When I was searching for a power solution to an honest 2k watt set up, I enquired about the stinger alternators. The people at Dashboards in Raleigh told me that alternators made by places like Stinger and car audio suppliers are usually not durable. They are made for competition, and dont stand up to daily driving. He installed, and subsequently replaced 3 of them. None lasted more than 8 months. I asked him what he recommended for a power solution, and he suggested dual batteries. Using a Sears Die Hard to run the car (it was free) and a yellow top for the stereo, I never had a need for power. My headlights never dimmed. I originally had a switch (sorry, don't remember what brand it was) that automatically sent power to the car bat 1st, then charged the optima. AFter a week, it was broken (refurbished part anyway) so I wired the batts parallel with nearly equal sucess. This was run by an old Chrysler 75 amp alternator. Voltage was originally 14 ish volts, after loading the 2nd bat in parallel w/o switch it put out 13.6 consistently.

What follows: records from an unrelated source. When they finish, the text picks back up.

import Literature.NumberTheory.Sieve.PolymathBoundedGaps
import Literature.NumberTheory.Sieve.GoldstonPintzYildirim
import Literature.NumberTheory.Sieve.MaynardSieve
import Mathlib.NumberTheory.Primorial
import HarnessLib

/-!
# Polymath 8b: the criterion for `DHL` (Lemma 3.4), the sieve asymptotics (Theorems 3.5(i), 3.6(i)) and the sieve-theoretic part of Theorem 3.12(i)

Trunk: AntSieve / parity.S13.  Second layer of the decomposition of the named fact
`Literature.NumberTheory.Sieve.frequently_nth_prime_succ_le_add_polymath` (`H₁ ≤ 246`; D. H. J. Polymath, *Variants of the
Selberg sieve, and bounded intervals containing many primes*, Res. Math. Sci. 1:12 (2014) =
arXiv:1407.4897, Theorem 1.4(i)).  `PolymathBoundedGaps.lean` reduces Theorem 1.4(i) to Bombieri–Vinogradov,
the numerical Theorem 3.13(i) and the `ε`-enlarged sieve Theorem 3.12(i)
(`weakDHL_of_polymathFunctional_gt`).  This file vendors the printed ingredients of Theorem 3.12(i)
(§3, pp. 8–9 and §5.3, pp. 21–23 of the arXiv version) and proves the sieve-theoretic part of its proof:

* `weakDHL_of_sieveWeights`: **Lemma 3.4** (criterion for `DHL`), PROVED (pigeonhole, as printed), with
  the normalisations `w = log log log x`, `W = ∏_{p ≤ w} p`, `B = (φ(W)/W) log x` (`polymathw`,
  `polymathW`, `polymathB`), `θ(n)` (`GPY.theta` of `GoldstonPintzYildirim.lean`) and the summation range
  `{x ≤ n ≤ 2x : n = b (W)}`
  (`polymathRange`); the residue class `b (W)` with all `b + hᵢ` coprime to `W` comes from admissibility
  and the Chinese remainder theorem (`exists_forall_gcd_add_primorial_eq_one` of `MaynardSieve.lean`).
* `divisorSumWeight F x n = λ_F(n) = ∑_{d ∣ n} μ(d) F(log d / log x)` (p. 9) and `IsSieveCutoff F s`
  ("`F : [0,+∞) → ℝ` smooth, compactly supported, `S(F) ≤ s`", (S-def) p. 9).
* Named facts (NOT proved here; they are the multidimensional Selberg sieve computations of §4):
  `theta_divisorSumWeights_asymptotic` (**Theorem 3.5(i)**, asymptotic for prime sums under `EH[ϑ]`)
  and `divisorSumWeights_asymptotic` (**Theorem 3.6(i)**, asymptotic for non-prime sums, trivial case).
* `weakDHL_of_tensorWeights`: the sieve-theoretic part of the proof of **Theorem 3.12(i)** (§5.3), PROVED:
  for weights `ν(n) = (∑_j c_j ∏ᵢ λ_{f_{i,j}}(n + hᵢ))²` built from smooth cutoffs with
  `∑ᵢ (S(f_{i,j}) + S(f_{i,j'})) < 1` and, for `j' ∈ 𝒥₁(i₀)`, `∑_{i ≠ i₀} (S(f_{i,j}) + S(f_{i,j'})) < ϑ`,
  Theorems 3.6(i)/3.5(i), the pointwise bound `(x₁ + x₂)² ≥ (x₁ + 2x₂) x₁` (p. 22) and Lemma 3.4 give
  `DHL[k, m+1]` as soon as `m α < β₁ + ⋯ + β_k` (`tensorAlpha`, `tensorBeta` are the printed `α`, `βᵢ`).
* Named fact `exists_tensorCutoffs_of_polymathFunctional_gt`: the remaining, purely real-analytic step of
  §5.3 (with §5.1): a test function with `(∑ᵢ J_{i,1-ε}(F))/I(F) > 2m/ϑ` yields such cutoffs with
  `∑ᵢ S(f_{i,j}) < (1+ε)ϑ/2` and `m α < ∑ᵢ βᵢ` (truncation, rescaling, mollification, Stone–Weierstrass,
  smooth partition; pp. 19–23).  NOT proved here (no number theory is involved; it is isolated so that it
  can be discharged independently).
* `weakDHL_of_polymathFunctional_gt_of_parts`: **Theorem 3.12(i)** (`weakDHL_of_polymathFunctional_gt` of
  `PolymathBoundedGaps.lean`) from the three named facts, PROVED (the support bookkeeping of p. 22).

## Rendering of the asymptotic conventions (Definition 1.6, p. 5)

* `x` is a real parameter `→ +∞`; objects "not fixed" may depend on `x`: the residue class is a function
  `b : ℝ → ℤ` (it must depend on `x`, as `W = W(x)` does), the weight is `ν : ℝ → ℕ → ℝ`, and `λ_F`
  carries `x` explicitly.  "Fixed" objects (`k`, `m`, the tuple, `α`, `βᵢ`, the cutoffs `F_i, G_i`, `ϑ`)
  are quantified before `x`.
* `X ≤ (α + o(1)) Y` / `X ≥ (β - o(1)) Y` (Lemma 3.4) are rendered `∀ δ > 0, ∀ᶠ x in atTop, X ≤ (α+δ) Y`
  resp. `(β-δ) Y ≤ X`; `X = (c + o(1)) Y` (Theorems 3.5, 3.6) is rendered `(X - c Y) =o[atTop] Y`.
* `n = b (W)`, `x ≤ n ≤ 2x` is the `Finset` `polymathRange x b` of natural numbers; `θ(n + hᵢ)` and
  `λ_F(n + hᵢ)` are evaluated at `((n : ℤ) + hᵢ).toNat` (for `x` large `n + hᵢ > 0`; only large `x` matter).
* `EH[ϑ]` is rendered by `PrimesHaveLevel ϑ` (`LevelOfDistribution.lean`), exactly as in the tree's
  rendering `frequently_card_primes_ge_of_maynardFunctional` of Theorem 3.8 and in
  `weakDHL_of_polymathFunctional_gt`; the support hypothesis of Theorem 3.5(i) is open in `ϑ`, so the
  rendering follows from the printed theorem at a slightly smaller `ϑ`.
* Smooth `F : [0,+∞) → ℝ` is rendered as `F : ℝ → ℝ` with `ContDiff ℝ ∞ F` (a smooth function on the
  half-line extends smoothly to `ℝ`); only values on `[0,+∞)` are used (`log d / log x ≥ 0` for `d ≥ 1`,
  `x > 1`, and `c` integrates over `[0, 1]`).  `S(F) ≤ s` is `∀ t > s, F t = 0` with `0 ≤ s`.

## References

* D. H. J. Polymath, *Variants of the Selberg sieve, and bounded intervals containing many primes*,
  Res. Math. Sci. 1 (2014), Art. 12; arXiv:1407.4897. [Polymath8b2014]
* J. Maynard, *Small gaps between primes*, Ann. of Math. 181 (2015), 383–413 (Prop. 4.1, proved in
  §§5–6, is Theorems 3.5(i)/3.6(i) for `F = G`). [MaynardAnnals2015]
-/

noncomputable section
import Literature.Topology.FourManifolds.FishtailTubeInj
import HarnessLib

/-!
# The tube about Gompf's disc at general offsets: a taxonomy of its points

Infrastructure for the explicit fishtail neighbourhood (R. Gompf, *More Cappell–Shaneson spheres
are standard*, Algebr. Geom. Topol. 10 (2010), proof of Thm 2.1 and Lemma 2.2; the named fact
`Literature.Topology.FourManifolds.gompf2010_framedTwist`). Every point of the tube
`tubeD (ζ, w)` (`w` in the annulus of admissible offsets, `‖ζ‖ < c r_h` = the hole region of the
end map) is of one of four kinds (`FP.hole_taxonomy`):

* `NewPt` — a point of the new piece `D² × S²` (near the two cap centres);
* `YSmall` — an old point whose fibre coordinate `z₂ = e^{iy}` has `|y| ≤ 1/2` (the part over `D⁰`,
  the collar annulus and the wall);
* `U3Pt` — an old point `[x, t]`, `t < 7/8`, with `z₂ = e^{iy}`, `0 ≤ y ≤ 5/2` (the vertical segment);
* `TLow` — an old point `[x, t]` with `t < t_H = 1 - h · 396/10000` (the planar path and the leg).

These separate the hole piece of the end map from its box shell (`t ≥ 1 + e h`, `y ∈ (1, 6)`) and
its bent corner (`t > 1 - h c p₁ = 249/250`, `y ≈ y_h`).

Everything is proved; no named facts.

## References

* R. E. Gompf, *More Cappell–Shaneson spheres are standard*, Algebr. Geom. Topol. 10 (2010)
  1665–1681, proof of Thm 2.1 and Lemma 2.2. [GompfAGT2010]
-/

noncomputable section

open scoped Real Topology ContDiff Manifold
open Set Filter Complex Metric

namespace Literature.Topology.FourManifolds

local notation "𝔼 " n:arg => EuclideanSpace ℝ (Fin n)

namespace FP

variable {ε : ℝ} (hε : 0 < ε) (hε2 : ε ≤ 1 / 2)

/-! ### The four kinds of points -/

/-- A point of the new piece. [folklore] -/
def NewPt (p : (fishNu hε hε2).Surgered) : Prop := ∃ b, p = (fishNu hε hε2).glueData.inr b

/-- An old point with small fibre angle. [folklore] -/
def YSmall (p : (fishNu hε hε2).Surgered) : Prop :=
  ∃ (m : MTorus tubeShearDiffeo) (y : ℝ), p = toSurg (fishNu hε hε2) m ∧ yC m = Circle.exp y ∧ |y| ≤ 1 / 2

/-- The leg threshold `t_H = 1 - h · 396/10000`. [folklore] -/
def tH : ℝ := 1 - bxH * (396 / 10000)

/-- `tH = 99208 / 100000`. [folklore] -/
theorem tH_eq : tH = 99208 / 100000 := by rw [tH, bxH]; norm_num

/-- An old point `[x, t]` with `1/2 < t < t_H`. [folklore] -/
def TLow (p : (fishNu hε hε2).Surgered) : Prop :=
  ∃ (x : ThreeTorus) (t : ℝ), p = toSurg (fishNu hε hε2) (mtPt tubeShearDiffeo x t) ∧ 1 / 2 < t ∧ t < tH
end ColumnModel.Induced

end Summit.ABC.IUTFork.Joshi

end
import Summits.ResolutionOfSingularities.ResolutionOfSingularities.Theorems.PurelyInseparableDim4ResConeLayer
import Summits.ResolutionOfSingularities.ResolutionOfSingularities.Theorems.PurelyInseparableDim4ResConeShearPolar
import HarnessLib
import HarnessLib.Audit.Tags

/-!
# Purely inseparable four-folds — the TAME CONE AT A CONSTANT-`d` STEP, III: the polar-kernel dimension
# drops (idea-4 I-4-6 (VT)(iii)), rank-one kernels force FREE steps ((E1-FREE)), and the free-tail lemma
# closes the `e_G ≤ 1` case of K2(p) for every prime

[OURS · counted 0 · cell `res-dim4-pi` · desk WORD #55 (a) / crit-4 g2 V-A4-13 (FILES 2–3 GO, price
P-A4-13a) · seat res-dim4-p-12 g2.]  Nothing here proves K2(p), `NoIsolatedTrap p p` or resolution of
singularities in dimension ≥ 4 / characteristic `p`.

Setting (`…ResCone*`): presented state `s`, `x^r ∣ F`, `q < ord₀ F = o < 2q`, residual cone `g = resForm s`,
POLAR KERNEL `resVertex s = additiveSubspace g` (contains `Dir V(g)`, equals it for `deg g < p`;
`e_G(s) := finrank (resVertex s)`), point step at the chart point `b` of the `x_j`-chart (`b_j = 0`),
new state `s′`, shade kept.

Main results (namespace `…PIDim4.ResCone`):
* **`finrank_resVertex_step_inf_hyperplane_add_one_le`** (trace bound) and **`finrank_resVertex_step_le`**
  ((VT)(iii)): `finrank (resVertex s′ ⊓ {w_j = 0}) + 1 ≤ finrank (resVertex s)`, hence
  `e_G(s′) ≤ e_G(s)` — from FILE 3b-ii's injection `resVertex s′ ⊓ H_j ↪ A(shear g)`, `e_j ∈ A(shear g)`
  (the sheared cone is `x_j`-free, (VT)(i)) and `dim A(shear g) = dim A(g)` (FILE 3b-i);
* **`not_satellite_of_finrank_le_one`** ((E1-FREE)): if `e_G(s) ≤ 1` and the two consecutive band steps
  `s → s′ → s″` both keep the shade, the second step is NOT a satellite of the first (its direction has a
  non-zero `x_j`-component): `resVertex s′ ⊓ H_j = 0` while (VT)(i) puts the direction in `resVertex s′`;
* **`no_isolated_chain_eventually_vertex_le_one`**, **`noConstantShadeTrap_of_vertex_le_one`** — with the
  tree's free-tail lemma FT(p,p) (`FreeTailProof.noIsolatedFreeTailAt_self`: satellites recur along every
  isolated chain): for EVERY prime `p` there is no isolated above-floor `Step0 p` chain with `x^{r₀} ∣ F₀`,
  eventually constant shade and eventually `e_G ≤ 1`.  (The cases `e_G ∈ {2, 3, 4}` of K2(p) stay OPEN.)
bears_on: LADDER-RESOLUTION:D157-DOOR2 (res-dim4-pi · K2(p) = `RidgeBudget.NoAboveFloorTrap p p`).
Supports stmt-ResolutionOfSingularities-16155 (helper).
-/

set_option linter.dupNamespace false -- mandated namespace of this single-conjunct summit

noncomputable section

namespace Summit.ResolutionOfSingularities.ResolutionOfSingularities.Theorems.PIDim4

namespace ResCone

open MvPolynomial Finset
open Literature.AlgebraicGeometry.Resolution
open Literature.AlgebraicGeometry.Resolution.CentreBlowup
open Literature.AlgebraicGeometry.Resolution.Hauser2010
open Literature.AlgebraicGeometry.Resolution.HauserPerlega2019
open PointBlowup (polarMap additiveSubspace direction)

variable {K : Type} [Field K]

/-! ## 1. (VT)(iii): the polar-kernel dimension drops at a shade-keeping band step -/

section VertexDrop

variable [DecidableEq K]

/-- **Trace bound** ((VT)(iii) with the exceptional hyperplane): at a shade-keeping band step in the
`x_j`-chart, `finrank (resVertex s′ ⊓ {w_j = 0}) + 1 ≤ finrank (resVertex s)`.
[OURS] [cite: CossartJannsenSaito2020, Thm. 3.10(4), Thm. 9.3] -/
theorem finrank_resVertex_step_inf_hyperplane_add_one_le {q : ℕ} (j : Fin 4) {b : Fin 4 → K}
    (hbj : b j = 0) {s : State K} {o : ℕ} (ho : ordZero s.F = o) (hr : ∀ d ∈ s.F.support, s.r ≤ d)
    (hqo : q < o) (ho2 : o < 2 * q) (heq : (CentreBlowup.step q Finset.univ j b s).shade = s.shade) :
    Module.finrank K ↥(resVertex (CentreBlowup.step q Finset.univ j b s) ⊓ hyperplane j) + 1 ≤
      Module.finrank K (resVertex s) := by
  have hfree := shear_resForm_free_of_shade_eq j hbj ho hr hqo ho2 heq
  have hle : resVertex (CentreBlowup.step q Finset.univ j b s) ⊓ hyperplane j ≤
      additiveSubspace (shear j b (resForm s)) ⊓ hyperplane j :=
    le_inf (resVertex_step_inf_hyperplane_le j hbj ho hr hqo ho2 heq) inf_le_right
  have h1 := Submodule.finrank_mono hle
  have h2 := finrank_inf_hyperplane_add_one (additiveSubspace (shear j b (resForm s))) j
    (single_mem_additiveSubspace_of_free hfree) (by rw [Pi.single_eq_same]; exact one_ne_zero)
  have h3 : Module.finrank K (additiveSubspace (shear j b (resForm s))) =
      Module.finrank K (resVertex s) := finrank_additiveSubspace_shear j hbj (resForm s)
  omega

/-- **(VT)(iii) — THE POLAR-KERNEL DIMENSION NEVER RISES at a shade-keeping band step**:
`e_G(s′) ≤ e_G(s)`. [OURS] [cite: CossartJannsenSaito2020, Thm. 3.10(4), Thm. 9.3] -/
theorem finrank_resVertex_step_le {q : ℕ} (j : Fin 4) {b : Fin 4 → K} (hbj : b j = 0) {s : State K}
    {o : ℕ} (ho : ordZero s.F = o) (hr : ∀ d ∈ s.F.support, s.r ≤ d) (hqo : q < o) (ho2 : o < 2 * q)
    (heq : (CentreBlowup.step q Finset.univ j b s).shade = s.shade) :
    Module.finrank K (resVertex (CentreBlowup.step q Finset.univ j b s)) ≤
      Module.finrank K (resVertex s) :=
  le_trans (finrank_le_finrank_inf_hyperplane_add_one _ j)
    (finrank_resVertex_step_inf_hyperplane_add_one_le j hbj ho hr hqo ho2 heq)

/-- With `e_G(s) ≤ 1` the new polar kernel meets the exceptional hyperplane `{w_j = 0}` trivially.
[OURS] -/
theorem resVertex_step_inf_hyperplane_eq_bot {q : ℕ} (j : Fin 4) {b : Fin 4 → K} (hbj : b j = 0)
    {s : State K} {o : ℕ} (ho : ordZero s.F = o) (hr : ∀ d ∈ s.F.support, s.r ≤ d) (hqo : q < o)
    (ho2 : o < 2 * q) (heq : (CentreBlowup.step q Finset.univ j b s).shade = s.shade)
    (he : Module.finrank K (resVertex s) ≤ 1) :
    resVertex (CentreBlowup.step q Finset.univ j b s) ⊓ hyperplane j = ⊥ := by
  have h := finrank_resVertex_step_inf_hyperplane_add_one_le j hbj ho hr hqo ho2 heq
  exact Submodule.finrank_eq_zero.mp (by omega)

/-! ## 2. (E1-FREE): a rank-`≤ 1` polar kernel forbids a satellite at the next shade-keeping step -/

/-- **(E1-FREE)**: two consecutive shade-keeping band steps `s →(j₀, b₀) s′ →(j₁, b₁) s″` with
`e_G(s) ≤ 1` — the second step is not a satellite of the first (`¬ (j₁ ≠ j₀ ∧ (b₁)_{j₀} = 0)`): otherwise
its direction `e_{j₁} + b₁` lies in `resVertex s′` ((VT)(i)) and in `{w_{j₀} = 0}`, i.e. in `0`.
[OURS] [cite: CossartJannsenSaito2020, Thm. 3.14] -/
theorem not_satellite_of_finrank_le_one {q : ℕ} {j₀ j₁ : Fin 4} {b₀ b₁ : Fin 4 → K} (hb₀ : b₀ j₀ = 0)
    (hb₁ : b₁ j₁ = 0) {s : State K} {o₀ o₁ : ℕ} (ho₀ : ordZero s.F = o₀)
    (hr₀ : ∀ d ∈ s.F.support, s.r ≤ d) (hqo₀ : q < o₀) (ho₀2 : o₀ < 2 * q)
    (heq₀ : (CentreBlowup.step q Finset.univ j₀ b₀ s).shade = s.shade)
    (ho₁ : ordZero (CentreBlowup.step q Finset.univ j₀ b₀ s).F = o₁)
    (hr₁ : ∀ d ∈ (CentreBlowup.step q Finset.univ j₀ b₀ s).F.support,
      (CentreBlowup.step q Finset.univ j₀ b₀ s).r ≤ d)
    (hqo₁ : q < o₁) (ho₁2 : o₁ < 2 * q)
    (heq₁ : (CentreBlowup.step q Finset.univ j₁ b₁ (CentreBlowup.step q Finset.univ j₀ b₀ s)).shade =
      (CentreBlowup.step q Finset.univ j₀ b₀ s).shade)
    (he : Module.finrank K (resVertex s) ≤ 1) : ¬ (j₁ ≠ j₀ ∧ b₁ j₀ = 0) := by
  rintro ⟨hj, hb⟩
  have hbot := resVertex_step_inf_hyperplane_eq_bot j₀ hb₀ ho₀ hr₀ hqo₀ ho₀2 heq₀ he
  have hdir : direction j₁ b₁ ∈ resVertex (CentreBlowup.step q Finset.univ j₀ b₀ s) :=
    direction_mem_resVertex_of_shade_eq j₁ hb₁ ho₁ hr₁ hqo₁ ho₁2 heq₁
  have hdirj : direction j₁ b₁ j₀ = 0 := by
    unfold direction
    rw [Function.update_of_ne (Ne.symm hj)]
    exact hb
  have hmem : direction j₁ b₁ ∈ resVertex (CentreBlowup.step q Finset.univ j₀ b₀ s) ⊓ hyperplane j₀ :=
    Submodule.mem_inf.mpr ⟨hdir, mem_hyperplane.mpr hdirj⟩
  rw [hbot, Submodule.mem_bot] at hmem
  have h1 : direction j₁ b₁ j₁ = 1 := by
    unfold direction
    exact Function.update_self ..
  rw [hmem, Pi.zero_apply] at h1
  exact zero_ne_one h1

end VertexDrop

/-! ## 3. Assembly with the free-tail lemma: the `e_G ≤ 1` case of K2(p), every prime -/

/-- **No isolated above-floor chain with eventually constant shade and eventually `e_G ≤ 1`** (every
prime `p`, characteristic `p`): FT(p,p) supplies a satellite step beyond the threshold, (E1-FREE) forbids
it. [OURS] [cite: CossartJannsenSaito2020, Thm. 3.14] -/
theorem no_isolated_chain_eventually_vertex_le_one (p : ℕ) [Fact p.Prime] [CharP K p] [DecidableEq K]
    {c : ℕ → State K} (hc : ∀ k, IsIsolated p (c k).F ∧ Step0 p (c k) (c (k + 1)))
    (hr0 : ∀ e ∈ (c 0).F.support, (c 0).r ≤ e) (hfloor : ∀ k, ordZero (c k).F ≠ p) {k₀ : ℕ} {d : ℕ∞}
    (hshade : ∀ k, k₀ ≤ k → (c k).shade = d)
    (he : ∀ k, k₀ ≤ k → Module.finrank K (resVertex (c k)) ≤ 1) : False := by
  obtain ⟨j, b, hw⟩ := FreeTail.exists_witnesses (K := K) (fun k => (hc k).2)
  have hFT := (FreeTail.satelliteRecurrenceAt_iff_noIsolatedFreeTailAt p p).mpr
    (FreeTailProof.noIsolatedFreeTailAt_self p)
  obtain ⟨k, hk, hsat⟩ := hFT K c j b hw (fun k => (hc k).1) k₀
  have band : ∀ m, ∃ o : ℕ, ordZero (c m).F = o ∧ p < o ∧ o < 2 * p := fun m => by
    obtain ⟨o, ho, hpo, ho2⟩ := BandShade.exists_ordZero_eq p hc m
    refine ⟨o, ho, lt_of_le_of_ne hpo (fun h => hfloor m (by rw [ho, h])), ?_⟩
    have hp : 2 ≤ p := (Fact.out : p.Prime).two_le
    omega
  obtain ⟨o₀, ho₀, hpo₀, ho₀2⟩ := band k
  obtain ⟨o₁, ho₁, hpo₁, ho₁2⟩ := band (k + 1)
  have hr := IsolatedBand.isolated_chain_forall_le hc hr0
  obtain ⟨-, hbk, -, -, hck⟩ := hw k
  obtain ⟨-, hbk1, -, -, hck1⟩ := hw (k + 1)
  have heq₀ : (CentreBlowup.step p Finset.univ (j k) (b k) (c k)).shade = (c k).shade := by
    rw [← hck, hshade (k + 1) (by omega), hshade k hk]
  have heq₁ : (CentreBlowup.step p Finset.univ (j (k + 1)) (b (k + 1))
      (CentreBlowup.step p Finset.univ (j k) (b k) (c k))).shade =
      (CentreBlowup.step p Finset.univ (j k) (b k) (c k)).shade := by
    rw [← hck, ← hck1, hshade (k + 2) (by omega), hshade (k + 1) (by omega)]
  have ho₁' : ordZero (CentreBlowup.step p Finset.univ (j k) (b k) (c k)).F = o₁ := by
    rw [← hck]; exact ho₁
  have hr₁ : ∀ d ∈ (CentreBlowup.step p Finset.univ (j k) (b k) (c k)).F.support,
      (CentreBlowup.step p Finset.univ (j k) (b k) (c k)).r ≤ d := by
    rw [← hck]; exact hr (k + 1)
  exact not_satellite_of_finrank_le_one hbk hbk1 ho₀ (hr k) hpo₀ ho₀2 heq₀ ho₁' hr₁ hpo₁ ho₁2 heq₁
    (he k hk) hsat

/-- **THE `e_G ≤ 1` CASE OF K2(p) IS EMPTY, EVERY PRIME** (constant-shade trap form of
`BandShade.noAboveFloorTrap_iff_noConstantShadeTrap`, restricted to chains whose polar kernel has rank `≤ 1`
throughout): no isolated above-floor `Step0 p` chain with `x^{r₀} ∣ F₀`, constant shade and `e_G ≤ 1`.
The complementary cases `e_G ∈ {2, 3, 4}` are NOT treated here. [OURS] [cite: CossartJannsenSaito2020, Thm. 3.14] -/
theorem noConstantShadeTrap_of_vertex_le_one (p : ℕ) [Fact p.Prime] :
    ∀ (K : Type) [Field K] [CharP K p] [DecidableEq K],
      ¬ ∃ (c : ℕ → State K) (d : ℕ∞), (∀ e ∈ (c 0).F.support, (c 0).r ≤ e) ∧
        (∀ k, IsIsolated p (c k).F ∧ Step0 p (c k) (c (k + 1)) ∧ ordZero (c k).F ≠ p ∧
          (c k).shade = d) ∧ ∀ k, Module.finrank K (resVertex (c k)) ≤ 1 := by
  intro K _ _ _
  rintro ⟨c, d, hr0, hc, he⟩
  exact no_isolated_chain_eventually_vertex_le_one p (fun k => ⟨(hc k).1, (hc k).2.1⟩) hr0
    (fun k => (hc k).2.2.1) (k₀ := 0) (fun k _ => (hc k).2.2.2) (fun k _ => he k)

end ResCone

end Summit.ResolutionOfSingularities.ResolutionOfSingularities.Theorems.PIDim4

end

What the guy at Dashboards said about it is that my reserve power was something like 2 hrs at full output with the car off, much longer with it on. He said there was no way I could listen to my system long enough at full power to kill my batteries. He was exactly right, most of the time it was less than half way up, and the system charged fine. Drove that car problem free for 2 yrs, till it got stolen. So there it is, my story... I hope it helps you a little.